Revision as of 22:50, 16 July 2014

Problem 20

A base-10 three digit number $n$ is selected at random. Which of the following is closest to the probability that the base-9 representation and the base-11 representation of $n$ are both three-digit numerals?
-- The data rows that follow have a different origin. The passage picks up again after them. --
import Literature.AlgebraicTopology.SingularHomology.SubsetCochains
import HarnessLib

/-!
# The Mayer–Vietoris sequence in the cohomology of open subsets

A. Hatcher, *Algebraic Topology* (2002), §3.1, pp. 203–204, "Mayer–Vietoris sequences": for
`X = int A ∪ int B` there is a long exact sequence
`⋯ → Hⁿ(X; G) → Hⁿ(A; G) ⊕ Hⁿ(B; G) → Hⁿ(A ∩ B; G) → Hⁿ⁺¹(X; G) → ⋯`, obtained by dualising the
short exact sequence `0 → Cₙ(A ∩ B) → Cₙ(A) ⊕ Cₙ(B) → Cₙ(A + B) → 0` ("which is split since
`Cₙ(A + B)` is free") and using that the restriction `Cⁿ(A ∪ B) → Cⁿ(A + B)` induces isomorphisms
on cohomology.

This file carries this out for the cohomology of open subsets `A`, `B ⊆ X` **computed inside
`C(X)`** (`subsetCochains R N A = Hom_R(C(A), N)`, `SubsetCochains.lean`), with the textbook maps:

* `subsetCochains.mvShortComplex A B` — the short complex of cochain complexes
  `Hom(C(A) + C(B), N) → Hom(C(A), N) ⊞ Hom(C(B), N) → Hom(C(A ∩ B), N)`,
  `ω ↦ (ω|, ω|)`, `(ψ, χ) ↦ ψ| - χ|`, PROVED short exact (`mvShortComplex_shortExact`) for all
  `A`, `B`: it is isomorphic — through the sign-twisted biproduct comparison `dualBiprodIsoTwist`
  and `Hom(C(A) ⊓ C(B), N) ≅ Hom(C(A ∩ B), N)` — to the `Hom`-dual of the tree's Mayer–Vietoris
  sequence of subcomplexes (`Subcomplex.mvSub`), which is degreewise split (`(C(A) + C(B))ₙ` is
  free);
* for `A`, `B` open, the resulting long exact sequence rewritten on
  `H^p_X(A ∪ B) := H^p(Hom(C(A ∪ B), N))` (small cochains, `supHomologyIso`) and
  `H^p_X(A) ⊞ H^p_X(B)`: the maps `mvRes` (`a ↦ (a|A, a|B)`), `mvDiff` (`(b, c) ↦ b| - c|`), the
  connecting map `mvδ`, and the three exactness statements `mv_exact₂`, `mv_exact₃`, `mv_exact₁`
  (Hatcher p. 204);
* naturality of `mvδ` under shrinking `(A', B') ⊆ (A, B)` (`mvδ_natural`), the input for the
  Mayer–Vietoris sequence of Čech cohomology.

Everything is proved; no named facts.

## References

* A. Hatcher, *Algebraic Topology*, CUP 2002, §3.1 pp. 203–204; §2.2 pp. 149–150. [HatcherAT2002]
-/

noncomputable section

open CategoryTheory Limits Opposite

universe u v

namespace Literature.AlgebraicTopology.SingularHomology

/-! ### Homology of a biproduct of complexes -/

section HomologyBiprod

variable {R : Type v} [CommRing R] {ι : Type*} {c : ComplexShape ι}
  (K L : HomologicalComplex (ModuleCat.{u} R) c) (i : ι)

/-- **`H(K ⊞ L) ≅ H(K) ⊞ H(L)`** (additivity of homology): components the maps induced by the
projections, inverse by the inclusions. [folklore] -/
def homologyBiprodIso : (K ⊞ L).homology i ≅ K.homology i ⊞ L.homology i where
  hom := biprod.lift (HomologicalComplex.homologyMap (biprod.fst : K ⊞ L ⟶ K) i)
    (HomologicalComplex.homologyMap (biprod.snd : K ⊞ L ⟶ L) i)
  inv := biprod.desc (HomologicalComplex.homologyMap (biprod.inl : K ⟶ K ⊞ L) i)
    (HomologicalComplex.homologyMap (biprod.inr : L ⟶ K ⊞ L) i)
  hom_inv_id := by
    rw [biprod.lift_desc, ← HomologicalComplex.homologyMap_comp,
      ← HomologicalComplex.homologyMap_comp, ← HomologicalComplex.homologyMap_add, biprod.total,
      HomologicalComplex.homologyMap_id]
  inv_hom_id := by
    apply biprod.hom_ext' <;> apply biprod.hom_ext
    · rw [biprod.inl_desc_assoc, Category.assoc, biprod.lift_fst,
        ← HomologicalComplex.homologyMap_comp, biprod.inl_fst, HomologicalComplex.homologyMap_id,
        Category.comp_id, biprod.inl_fst]
    · rw [biprod.inl_desc_assoc, Category.assoc, biprod.lift_snd,
        ← HomologicalComplex.homologyMap_comp, biprod.inl_snd, HomologicalComplex.homologyMap_zero,
        Category.comp_id, biprod.inl_snd]
    · rw [biprod.inr_desc_assoc, Category.assoc, biprod.lift_fst,
        ← HomologicalComplex.homologyMap_comp, biprod.inr_fst, HomologicalComplex.homologyMap_zero,
        Category.comp_id, biprod.inr_fst]
    · rw [biprod.inr_desc_assoc, Category.assoc, biprod.lift_snd,
        ← HomologicalComplex.homologyMap_comp, biprod.inr_snd, HomologicalComplex.homologyMap_id,
        Category.comp_id, biprod.inr_snd]

/-- `inl ≫ (H(K ⊞ L) ≅ H K ⊞ H L)⁻¹ = H(inl)`. [folklore] -/
@[reassoc]
lemma inl_homologyBiprodIso_inv : biprod.inl ≫ (homologyBiprodIso K L i).inv =
    HomologicalComplex.homologyMap (biprod.inl : K ⟶ K ⊞ L) i := biprod.inl_desc _ _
$\mathrm{(A) \ } 0.3\qquad \mathrm{(B) \ } 0.4\qquad \mathrm{(C) \ } 0.5\qquad \mathrm{(D) \ } 0.6\qquad \mathrm{(E) \ } 0.7$

Solution

To be a three digit number in base-10:

$10^{2} \leq n \leq 10^{3}-1$

$100 \leq n \leq 999$

Thus there are $900$ three-digit numbers in base-10

To be a three-digit number in base-9:

$9^{2} \leq n \leq 9^{3}-1$

$81 \leq n \leq 728$

To be a three-digit number in base-11:

$11^{2} \leq n \leq 11^{3}-1$

$121 \leq n \leq 1330$

So, $121 \leq n \leq 728$

Thus, there are $608$ base-10 three-digit numbers that are three digit numbers in base-9 and base-11.

Therefore the desired probability is $\frac{608}{900}\approx 0.7 \Rightarrow\boxed{\mathrm{(E)}\ 0.7}$ .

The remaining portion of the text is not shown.